Diode Laser Photocoagulation Application

Diode laser therapy for retinopathy of prematurity is undertaken under general anesthesia. Laser pulses are applied to all non-vascularized areas of the retina during this procedure, inhibiting subsequent vascular development in these areas.

Vitreoretinal Surgery (Vitrectomy)

Vitrectomy surgery for premature retinopathy closely mirrors the approach used in adults.

Advancements in Retinopathy of Prematurity Treatment:

In recent years, the treatment landscape for retinopathy of prematurity has witnessed notable progress, particularly with the introduction of intraocular anti-VEGF injections. The success rates have seen a marked increase, as evidenced by findings from the BEATROP study. Notably, the study revealed a significantly lower recurrence rate of 4.3% with anti-VEGF treatment compared to 21.9% with diode laser treatment in cases of stage 3 disease. This statistically significant difference underscores the efficacy and promising outcomes associated with the use of intraocular anti-VEGF injections in advancing the treatment of retinopathy of prematurity

Frequently Asked Questions about Retinopathy of Prematurity:

1. What is the First Examination Time for Retinopathy of Prematurity?

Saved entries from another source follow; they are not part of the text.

import Summits.AnomalousDissipation.AnomalousDissipation.Theses.TaylorCertificates
import Summits.AnomalousDissipation.AnomalousDissipation.Theorems.TaylorCertificatePair.Negative.Bounds

/-!
# `KolmogorovFloor` (stmt-AnomalousDissipation-14030), negative side: the state of rest and the dual reading

cdisprove seat `refuter-cdisprove-stmt-AnomalousDissipation-14030-0` (2026-08-16). Kernel-checked NECESSARY
CONDITIONS on the inner block of the crux (a cylindrical `Φ₁` and a weight `θ₁ ≤ 0` certifying the floor `ε₀`
at viscosity `ν` on the finite-enstrophy part of the Leray ball; the resolution plays no role here), written over
the tree's objects only (no new definitions):

* `rest_terms`, `rest_injects` — at rest every term of the floor functional but the injection `(f, Φ₁'(0))`
  vanishes, so the multiplier at rest injects at least `ε₀`; for a witness of the crux:
  `kolmogorovFloor_injects_at_rest`, `kolmogorovFloor_force_ne_zero` (`f = 0`, `Φ₁.m = 0`, `N = 0` are no witnesses).
* `steady_state_loud`, `kolmogorovFloor_steady_states_loud` — THE DUAL READING: every steady weak
  Navier–Stokes state `u ∈ H` (`Torus.IsSteadyWeakSolution ν f u`) with finite enstrophy, in the Leray ball
  and with non-negative energy defect `(u,f) − ν‖∇u‖² ≥ 0` is LOUD: `ν‖∇u‖² ≥ ε₀`. Quiet steady states of
  `NS_ν(f)` at arbitrarily small `ν` refute every pointwise floor for `f`, whatever the resolution.
-/

noncomputable section

open MeasureTheory UnitAddTorus Matrix
open scoped InnerProductSpace ENNReal ComplexConjugate

namespace Summit.AnomalousDissipation.AnomalousDissipation.Theorems.KolmogorovFloor.Negative

open Literature.Analysis.FunctionSpaces Literature.Analysis.FluidPDE
open Summit.AnomalousDissipation.AnomalousDissipation.Theorems.TaylorCertificatePair.Negative

/-! ### At rest: the multiplier must inject; the dual reading -/

/-- At rest (`u = 0 ∈ H`) the dissipation, the drift, the inertial term and the energy channel vanish: the
floor functional reduces to the injection `(f, W)` through the multiplier field `W`. -/
theorem rest_terms (f : (UnitAddTorus (Fin 3)) → (EuclideanSpace ℝ (Fin 3))) (ν θ : ℝ) (W : (UnitAddTorus (Fin 3)) → (EuclideanSpace ℝ (Fin 3))) :
    ν * (Torus.eGradNormSq (((0 : (Torus.energySpace (Fin 3))) : (Lp (EuclideanSpace ℝ (Fin 3)) 2 (volume : Measure (UnitAddTorus (Fin 3))))) : (UnitAddTorus (Fin 3)) → (EuclideanSpace ℝ (Fin 3)))).toReal + Torus.nsGeneratorPairing ν f (0 : (Torus.energySpace (Fin 3))) W +
      2 * θ * (Torus.pairing ((0 : (Torus.energySpace (Fin 3))) : (Lp (EuclideanSpace ℝ (Fin 3)) 2 (volume : Measure (UnitAddTorus (Fin 3))))) f - ν * (Torus.eGradNormSq (((0 : (Torus.energySpace (Fin 3))) : (Lp (EuclideanSpace ℝ (Fin 3)) 2 (volume : Measure (UnitAddTorus (Fin 3))))) : (UnitAddTorus (Fin 3)) → (EuclideanSpace ℝ (Fin 3)))).toReal) = ∫ x, ⟪f x, W x⟫_ℝ := by
  have h2 : (∫ x, ⟪(((0 : (Torus.energySpace (Fin 3))) : (Lp (EuclideanSpace ℝ (Fin 3)) 2 (volume : Measure (UnitAddTorus (Fin 3))))) : (UnitAddTorus (Fin 3)) → (EuclideanSpace ℝ (Fin 3))) x, Torus.laplacian W x⟫_ℝ) = 0 := by
    rw [← integral_zero (α := (UnitAddTorus (Fin 3))) (G := ℝ)]
    refine integral_congr_ae ?_
    filter_upwards [coe_zero_ae] with x hx
    rw [hx]
    simp
  have h3 : (∫ x, ⟪Torus.fderiv W x ((((0 : (Torus.energySpace (Fin 3))) : (Lp (EuclideanSpace ℝ (Fin 3)) 2 (volume : Measure (UnitAddTorus (Fin 3))))) : (UnitAddTorus (Fin 3)) → (EuclideanSpace ℝ (Fin 3))) x), (((0 : (Torus.energySpace (Fin 3))) : (Lp (EuclideanSpace ℝ (Fin 3)) 2 (volume : Measure (UnitAddTorus (Fin 3))))) : (UnitAddTorus (Fin 3)) → (EuclideanSpace ℝ (Fin 3))) x⟫_ℝ) = 0 := by
    rw [← integral_zero (α := (UnitAddTorus (Fin 3))) (G := ℝ)]
    refine integral_congr_ae ?_
    filter_upwards [coe_zero_ae] with x hx
    rw [hx]
    simp
  have h4 : Torus.pairing ((0 : (Torus.energySpace (Fin 3))) : (Lp (EuclideanSpace ℝ (Fin 3)) 2 (volume : Measure (UnitAddTorus (Fin 3))))) f = 0 := by
    unfold Torus.pairing
    rw [← integral_zero (α := (UnitAddTorus (Fin 3))) (G := ℝ)]
    refine integral_congr_ae ?_
    filter_upwards [coe_zero_ae] with x hx
    rw [hx]
    simp
  unfold Torus.nsGeneratorPairing Torus.inertialPairing
  rw [h2, h3, h4, eGradNormSq_coe_zero]
  simp

/-- **The multiplier at rest injects.** If `(Φ₁, θ₁)` certify the floor `ε₀` at viscosity `ν` on the
finite-enstrophy part of the Leray ball (the inner block of the crux, at any resolution), then
`ε₀ ≤ (f, Φ₁'(0))` — test the floor at `u = 0`. -/
theorem rest_injects {ν : ℝ} {f : (UnitAddTorus (Fin 3)) → (EuclideanSpace ℝ (Fin 3))} {ε₀ θ₁ : ℝ}
    {Φ₁ : Torus.CylindricalTest (Fin 3)} (hν : 0 < ν)
    (hu : ∀ u : Literature.Analysis.FunctionSpaces.Torus.energySpace (Fin 3), let uf : UnitAddTorus (Fin 3) → EuclideanSpace ℝ (Fin 3) := ((u : MeasureTheory.Lp (EuclideanSpace ℝ (Fin 3)) 2 (MeasureTheory.volume : MeasureTheory.Measure (UnitAddTorus (Fin 3)))) : UnitAddTorus (Fin 3) → EuclideanSpace ℝ (Fin 3)); let D : ℝ := ν * (Literature.Analysis.FunctionSpaces.Torus.eGradNormSq uf).toReal; let P : ℝ := Literature.Analysis.FluidPDE.Torus.pairing (u : MeasureTheory.Lp (EuclideanSpace ℝ (Fin 3)) 2 (MeasureTheory.volume : MeasureTheory.Measure (UnitAddTorus (Fin 3)))) f - D; Literature.Analysis.FunctionSpaces.Torus.eGradNormSq uf ≠ ⊤ → ‖u‖ ^ 2 ≤ 16 * (∫ x, ‖f x‖ ^ 2) / ν ^ 2 → ε₀ ≤ D + Literature.Analysis.FluidPDE.Torus.nsGeneratorPairing ν f u (Φ₁.grad u) + 2 * θ₁ * P) :
    ε₀ ≤ ∫ x, ⟪f x, Φ₁.grad 0 x⟫_ℝ := by
  have hu0 := hu (0 : (Torus.energySpace (Fin 3)))
  dsimp only at hu0
  have h1 : Torus.eGradNormSq (((0 : (Torus.energySpace (Fin 3))) : (Lp (EuclideanSpace ℝ (Fin 3)) 2 (volume : Measure (UnitAddTorus (Fin 3))))) : (UnitAddTorus (Fin 3)) → (EuclideanSpace ℝ (Fin 3))) ≠ ⊤ := by
    rw [eGradNormSq_coe_zero]; exact ENNReal.zero_ne_top
  have h2 : ‖(0 : (Torus.energySpace (Fin 3)))‖ ^ 2 ≤ 16 * (∫ x, ‖f x‖ ^ 2) / ν ^ 2 := by
    rw [norm_zero]
    have : 0 ≤ ∫ x, ‖f x‖ ^ 2 := integral_nonneg fun x => by positivity
    have h16 : 0 ≤ 16 * (∫ x, ‖f x‖ ^ 2) / ν ^ 2 := by positivity
    simpa using h16
  have hfl := hu0 h1 h2
  rwa [rest_terms] at hfl

/-- **The dual reading: steady states are loud.** If `(Φ₁, θ₁)`, `θ₁ ≤ 0`, certify the floor `ε₀` at viscosity
`ν` (inner block of the crux, any resolution), then every steady weak Navier–Stokes state `u ∈ H`
(`Torus.IsSteadyWeakSolution ν f u`: `⟨F_ν(u), w⟩ = 0` for all `w ∈ 𝒱`) with finite enstrophy, in the Leray
ball and with non-negative energy defect `(u, f) − ν‖∇u‖² ≥ 0` (equality for `u ∈ V`, `d ≤ 4`; the inequality is
what weak limits give) dissipates at least `ε₀`. Proof: the generator term vanishes at `w = Φ₁'(u) ∈ 𝒱`, the
energy channel has the sign of `θ₁`. So a quiet steady state in the ball refutes every pointwise floor. -/
theorem steady_state_loud {ν : ℝ} {f : (UnitAddTorus (Fin 3)) → (EuclideanSpace ℝ (Fin 3))} {ε₀ θ₁ : ℝ}
    {Φ₁ : Torus.CylindricalTest (Fin 3)} (hθ₁ : θ₁ ≤ 0)
    (hu : ∀ u : Literature.Analysis.FunctionSpaces.Torus.energySpace (Fin 3), let uf : UnitAddTorus (Fin 3) → EuclideanSpace ℝ (Fin 3) := ((u : MeasureTheory.Lp (EuclideanSpace ℝ (Fin 3)) 2 (MeasureTheory.volume : MeasureTheory.Measure (UnitAddTorus (Fin 3)))) : UnitAddTorus (Fin 3) → EuclideanSpace ℝ (Fin 3)); let D : ℝ := ν * (Literature.Analysis.FunctionSpaces.Torus.eGradNormSq uf).toReal; let P : ℝ := Literature.Analysis.FluidPDE.Torus.pairing (u : MeasureTheory.Lp (EuclideanSpace ℝ (Fin 3)) 2 (MeasureTheory.volume : MeasureTheory.Measure (UnitAddTorus (Fin 3)))) f - D; Literature.Analysis.FunctionSpaces.Torus.eGradNormSq uf ≠ ⊤ → ‖u‖ ^ 2 ≤ 16 * (∫ x, ‖f x‖ ^ 2) / ν ^ 2 → ε₀ ≤ D + Literature.Analysis.FluidPDE.Torus.nsGeneratorPairing ν f u (Φ₁.grad u) + 2 * θ₁ * P)
    (u : Torus.energySpace (Fin 3))
    (hfin : Torus.eGradNormSq (((u : (Torus.energySpace (Fin 3))) : (Lp (EuclideanSpace ℝ (Fin 3)) 2 (volume : Measure (UnitAddTorus (Fin 3))))) : (UnitAddTorus (Fin 3)) → (EuclideanSpace ℝ (Fin 3))) ≠ ⊤)
    (hball : ‖u‖ ^ 2 ≤ 16 * (∫ x, ‖f x‖ ^ 2) / ν ^ 2)
    (hsteady : Torus.IsSteadyWeakSolution ν f u)
    (hdefect : ν * (Torus.eGradNormSq (((u : (Torus.energySpace (Fin 3))) : (Lp (EuclideanSpace ℝ (Fin 3)) 2 (volume : Measure (UnitAddTorus (Fin 3))))) : (UnitAddTorus (Fin 3)) → (EuclideanSpace ℝ (Fin 3)))).toReal ≤ Torus.pairing ((u : (Torus.energySpace (Fin 3))) : (Lp (EuclideanSpace ℝ (Fin 3)) 2 (volume : Measure (UnitAddTorus (Fin 3))))) f) :
    ε₀ ≤ ν * (Torus.eGradNormSq (((u : (Torus.energySpace (Fin 3))) : (Lp (EuclideanSpace ℝ (Fin 3)) 2 (volume : Measure (UnitAddTorus (Fin 3))))) : (UnitAddTorus (Fin 3)) → (EuclideanSpace ℝ (Fin 3)))).toReal := by
  have hu' := hu u
  dsimp only at hu'
  have hfl := hu' hfin hball
  have hgen : Torus.nsGeneratorPairing ν f u (Φ₁.grad u) = 0 :=
    hsteady _ (isSmooth_grad Φ₁ u) (isDivFree_grad Φ₁ u) (hasZeroMean_grad Φ₁ u)
  rw [hgen, add_zero] at hfl
  have hP : 0 ≤ Torus.pairing ((u : (Torus.energySpace (Fin 3))) : (Lp (EuclideanSpace ℝ (Fin 3)) 2 (volume : Measure (UnitAddTorus (Fin 3))))) f - ν * (Torus.eGradNormSq (((u : (Torus.energySpace (Fin 3))) : (Lp (EuclideanSpace ℝ (Fin 3)) 2 (volume : Measure (UnitAddTorus (Fin 3))))) : (UnitAddTorus (Fin 3)) → (EuclideanSpace ℝ (Fin 3)))).toReal := by linarith
  have hch : 2 * θ₁ * (Torus.pairing ((u : (Torus.energySpace (Fin 3))) : (Lp (EuclideanSpace ℝ (Fin 3)) 2 (volume : Measure (UnitAddTorus (Fin 3))))) f - ν * (Torus.eGradNormSq (((u : (Torus.energySpace (Fin 3))) : (Lp (EuclideanSpace ℝ (Fin 3)) 2 (volume : Measure (UnitAddTorus (Fin 3))))) : (UnitAddTorus (Fin 3)) → (EuclideanSpace ℝ (Fin 3)))).toReal) ≤ 0 := by
    nlinarith
  linarith

/-! ### Corollaries in the shape of the crux (`β = 3/4`): what every witness of `KolmogorovFloor` must satisfy -/

/-- For a witness `(f, ε₀, C, Θ, ν₀)` of `KolmogorovFloor` (its inner block `hall`): at every `ν ∈ (0, ν₀)` the
multiplier at rest injects, `ε₀ ≤ (f, Φ₁'(0))`. -/
theorem kolmogorovFloor_injects_at_rest
    {f : (UnitAddTorus (Fin 3)) → (EuclideanSpace ℝ (Fin 3))} {ε₀ C Θ ν₀ : ℝ}
    (hall : ∀ ν : ℝ, 0 < ν → ν < ν₀ → ∃ (N : ℕ) (Φ₁ : Literature.Analysis.FluidPDE.Torus.CylindricalTest (Fin 3)) (θ₁ : ℝ), (N : ℝ) ≤ C * ν ^ (-(3 / 4 : ℝ)) ∧ (∀ i, Literature.Analysis.FunctionSpaces.Torus.fourierTruncate N (Φ₁.g i) = Φ₁.g i) ∧ -Θ ≤ θ₁ ∧ θ₁ ≤ 0 ∧ ∀ u : Literature.Analysis.FunctionSpaces.Torus.energySpace (Fin 3), let uf : UnitAddTorus (Fin 3) → EuclideanSpace ℝ (Fin 3) := ((u : MeasureTheory.Lp (EuclideanSpace ℝ (Fin 3)) 2 (MeasureTheory.volume : MeasureTheory.Measure (UnitAddTorus (Fin 3)))) : UnitAddTorus (Fin 3) → EuclideanSpace ℝ (Fin 3)); let D : ℝ := ν * (Literature.Analysis.FunctionSpaces.Torus.eGradNormSq uf).toReal; let P : ℝ := Literature.Analysis.FluidPDE.Torus.pairing (u : MeasureTheory.Lp (EuclideanSpace ℝ (Fin 3)) 2 (MeasureTheory.volume : MeasureTheory.Measure (UnitAddTorus (Fin 3)))) f - D; Literature.Analysis.FunctionSpaces.Torus.eGradNormSq uf ≠ ⊤ → ‖u‖ ^ 2 ≤ 16 * (∫ x, ‖f x‖ ^ 2) / ν ^ 2 → ε₀ ≤ D + Literature.Analysis.FluidPDE.Torus.nsGeneratorPairing ν f u (Φ₁.grad u) + 2 * θ₁ * P)
    {ν : ℝ} (hν : 0 < ν) (hνν₀ : ν < ν₀) :
    ∃ (N : ℕ) (Φ₁ : Torus.CylindricalTest (Fin 3)), (N : ℝ) ≤ C * ν ^ (-(3 / 4 : ℝ)) ∧
      (∀ i, Torus.fourierTruncate N (Φ₁.g i) = Φ₁.g i) ∧ ε₀ ≤ ∫ x, ⟪f x, Φ₁.grad 0 x⟫_ℝ := by
  obtain ⟨N, Φ₁, θ₁, hN, hband, -, -, hu⟩ := hall ν hν hνν₀
  exact ⟨N, Φ₁, hN, hband, rest_injects hν hu⟩

/-- For a witness of `KolmogorovFloor` the force is not a.e. zero: `0 < ‖f‖₂²`. -/
theorem kolmogorovFloor_force_ne_zero
    {f : (UnitAddTorus (Fin 3)) → (EuclideanSpace ℝ (Fin 3))} (hf : Torus.IsSmooth f) {ε₀ C Θ ν₀ : ℝ} (hε₀ : 0 < ε₀) (hν₀ : 0 < ν₀)
    (hall : ∀ ν : ℝ, 0 < ν → ν < ν₀ → ∃ (N : ℕ) (Φ₁ : Literature.Analysis.FluidPDE.Torus.CylindricalTest (Fin 3)) (θ₁ : ℝ), (N : ℝ) ≤ C * ν ^ (-(3 / 4 : ℝ)) ∧ (∀ i, Literature.Analysis.FunctionSpaces.Torus.fourierTruncate N (Φ₁.g i) = Φ₁.g i) ∧ -Θ ≤ θ₁ ∧ θ₁ ≤ 0 ∧ ∀ u : Literature.Analysis.FunctionSpaces.Torus.energySpace (Fin 3), let uf : UnitAddTorus (Fin 3) → EuclideanSpace ℝ (Fin 3) := ((u : MeasureTheory.Lp (EuclideanSpace ℝ (Fin 3)) 2 (MeasureTheory.volume : MeasureTheory.Measure (UnitAddTorus (Fin 3)))) : UnitAddTorus (Fin 3) → EuclideanSpace ℝ (Fin 3)); let D : ℝ := ν * (Literature.Analysis.FunctionSpaces.Torus.eGradNormSq uf).toReal; let P : ℝ := Literature.Analysis.FluidPDE.Torus.pairing (u : MeasureTheory.Lp (EuclideanSpace ℝ (Fin 3)) 2 (MeasureTheory.volume : MeasureTheory.Measure (UnitAddTorus (Fin 3)))) f - D; Literature.Analysis.FunctionSpaces.Torus.eGradNormSq uf ≠ ⊤ → ‖u‖ ^ 2 ≤ 16 * (∫ x, ‖f x‖ ^ 2) / ν ^ 2 → ε₀ ≤ D + Literature.Analysis.FluidPDE.Torus.nsGeneratorPairing ν f u (Φ₁.grad u) + 2 * θ₁ * P) :
    0 < ∫ x, ‖f x‖ ^ 2 := by
  have hF2nn : 0 ≤ ∫ x, ‖f x‖ ^ 2 := integral_nonneg fun x => by positivity
  refine lt_of_le_of_ne hF2nn fun hF0 => ?_
  obtain ⟨N, Φ₁, -, -, hinj⟩ := kolmogorovFloor_injects_at_rest hall (half_pos hν₀) (half_lt_self hν₀)
  have hae := ae_zero_of_integral_sq_zero hf hF0.symm
  have hzero : (∫ x, ⟪f x, Φ₁.grad 0 x⟫_ℝ) = 0 := by
    rw [← integral_zero (α := (UnitAddTorus (Fin 3))) (G := ℝ)]
    refine integral_congr_ae ?_
    filter_upwards [hae] with x hx
    simp [hx]
  linarith

/-- **Dual reading of the crux.** For a witness `(f, ε₀, C, Θ, ν₀)` of `KolmogorovFloor`, at every `ν ∈ (0, ν₀)`
every steady weak Navier–Stokes state `u ∈ H` with finite enstrophy, in the Leray ball and with non-negative
energy defect is loud: `ε₀ ≤ ν‖∇u‖²`. Quiet steady states of `NS_ν(f)` at arbitrarily small `ν` would refute the
floor for `f` at ANY resolution. -/
theorem kolmogorovFloor_steady_states_loud
    {f : (UnitAddTorus (Fin 3)) → (EuclideanSpace ℝ (Fin 3))} {ε₀ C Θ ν₀ : ℝ}
    (hall : ∀ ν : ℝ, 0 < ν → ν < ν₀ → ∃ (N : ℕ) (Φ₁ : Literature.Analysis.FluidPDE.Torus.CylindricalTest (Fin 3)) (θ₁ : ℝ), (N : ℝ) ≤ C * ν ^ (-(3 / 4 : ℝ)) ∧ (∀ i, Literature.Analysis.FunctionSpaces.Torus.fourierTruncate N (Φ₁.g i) = Φ₁.g i) ∧ -Θ ≤ θ₁ ∧ θ₁ ≤ 0 ∧ ∀ u : Literature.Analysis.FunctionSpaces.Torus.energySpace (Fin 3), let uf : UnitAddTorus (Fin 3) → EuclideanSpace ℝ (Fin 3) := ((u : MeasureTheory.Lp (EuclideanSpace ℝ (Fin 3)) 2 (MeasureTheory.volume : MeasureTheory.Measure (UnitAddTorus (Fin 3)))) : UnitAddTorus (Fin 3) → EuclideanSpace ℝ (Fin 3)); let D : ℝ := ν * (Literature.Analysis.FunctionSpaces.Torus.eGradNormSq uf).toReal; let P : ℝ := Literature.Analysis.FluidPDE.Torus.pairing (u : MeasureTheory.Lp (EuclideanSpace ℝ (Fin 3)) 2 (MeasureTheory.volume : MeasureTheory.Measure (UnitAddTorus (Fin 3)))) f - D; Literature.Analysis.FunctionSpaces.Torus.eGradNormSq uf ≠ ⊤ → ‖u‖ ^ 2 ≤ 16 * (∫ x, ‖f x‖ ^ 2) / ν ^ 2 → ε₀ ≤ D + Literature.Analysis.FluidPDE.Torus.nsGeneratorPairing ν f u (Φ₁.grad u) + 2 * θ₁ * P)
    {ν : ℝ} (hν : 0 < ν) (hνν₀ : ν < ν₀)
    (u : Torus.energySpace (Fin 3))
    (hfin : Torus.eGradNormSq (((u : (Torus.energySpace (Fin 3))) : (Lp (EuclideanSpace ℝ (Fin 3)) 2 (volume : Measure (UnitAddTorus (Fin 3))))) : (UnitAddTorus (Fin 3)) → (EuclideanSpace ℝ (Fin 3))) ≠ ⊤)
    (hball : ‖u‖ ^ 2 ≤ 16 * (∫ x, ‖f x‖ ^ 2) / ν ^ 2)
    (hsteady : Torus.IsSteadyWeakSolution ν f u)
    (hdefect : ν * (Torus.eGradNormSq (((u : (Torus.energySpace (Fin 3))) : (Lp (EuclideanSpace ℝ (Fin 3)) 2 (volume : Measure (UnitAddTorus (Fin 3))))) : (UnitAddTorus (Fin 3)) → (EuclideanSpace ℝ (Fin 3)))).toReal ≤ Torus.pairing ((u : (Torus.energySpace (Fin 3))) : (Lp (EuclideanSpace ℝ (Fin 3)) 2 (volume : Measure (UnitAddTorus (Fin 3))))) f) :
    ε₀ ≤ ν * (Torus.eGradNormSq (((u : (Torus.energySpace (Fin 3))) : (Lp (EuclideanSpace ℝ (Fin 3)) 2 (volume : Measure (UnitAddTorus (Fin 3))))) : (UnitAddTorus (Fin 3)) → (EuclideanSpace ℝ (Fin 3)))).toReal := by
  obtain ⟨N, Φ₁, θ₁, -, -, -, hθ₁, hu⟩ := hall ν hν hνν₀
  exact steady_state_loud hθ₁ hu u hfin hball hsteady hdefect

end Summit.AnomalousDissipation.AnomalousDissipation.Theorems.KolmogorovFloor.Negative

According to international guidelines, screening for retinopathy of prematurity begins four weeks after birth for babies born at 27 weeks or later. For infants born at or before 26 weeks, the initial examination occurs when the baby reaches the 31st week.

2. How is ROP Examination Done in Babies?

Prior to the examination, eye drops are administered to dilate the pupils. After dilation, a numbing drop is applied. The examination involves indirect ophthalmoscopy using a hand-held lens and a depressor to gently press on the eye.

3. What are the reasons for bloodshot eyes in babies after ROP examination?

Eye redness post-examination is common and often attributed to the use of a depressor during the exam. While it may cause initial concern, this bleeding typically heals spontaneously within 10-15 days and does not necessitate treatment. If redness persists with flaking, consulting an ophthalmologist is recommended.

4. What Problems May Babies with ROP Encounter in the Future?

Even with treatment, babies with retinopathy of prematurity are at a higher risk of requiring glasses in the future, along with potential issues like strabismus, amblyopia, and retinal tears.

5. Situations That May Occur in the Future in Untreated Babies with Retinopathy of Prematurity:

Immediate treatment is crucial for babies diagnosed with retinopathy of prematurity. Left untreated, there is a risk of complete blindness.

6. What are the Rates of Retinopathy of Prematurity in Babies?

Annually, approximately 14,000 premature babies in the United States are diagnosed with ROP. Of these cases, 8% to 11% require treatment. According to CRYO-ROP study data, ROP develops in 66% of babies with a birth weight below 1,250 g and in 82% of babies with a birth weight below 1,000 g.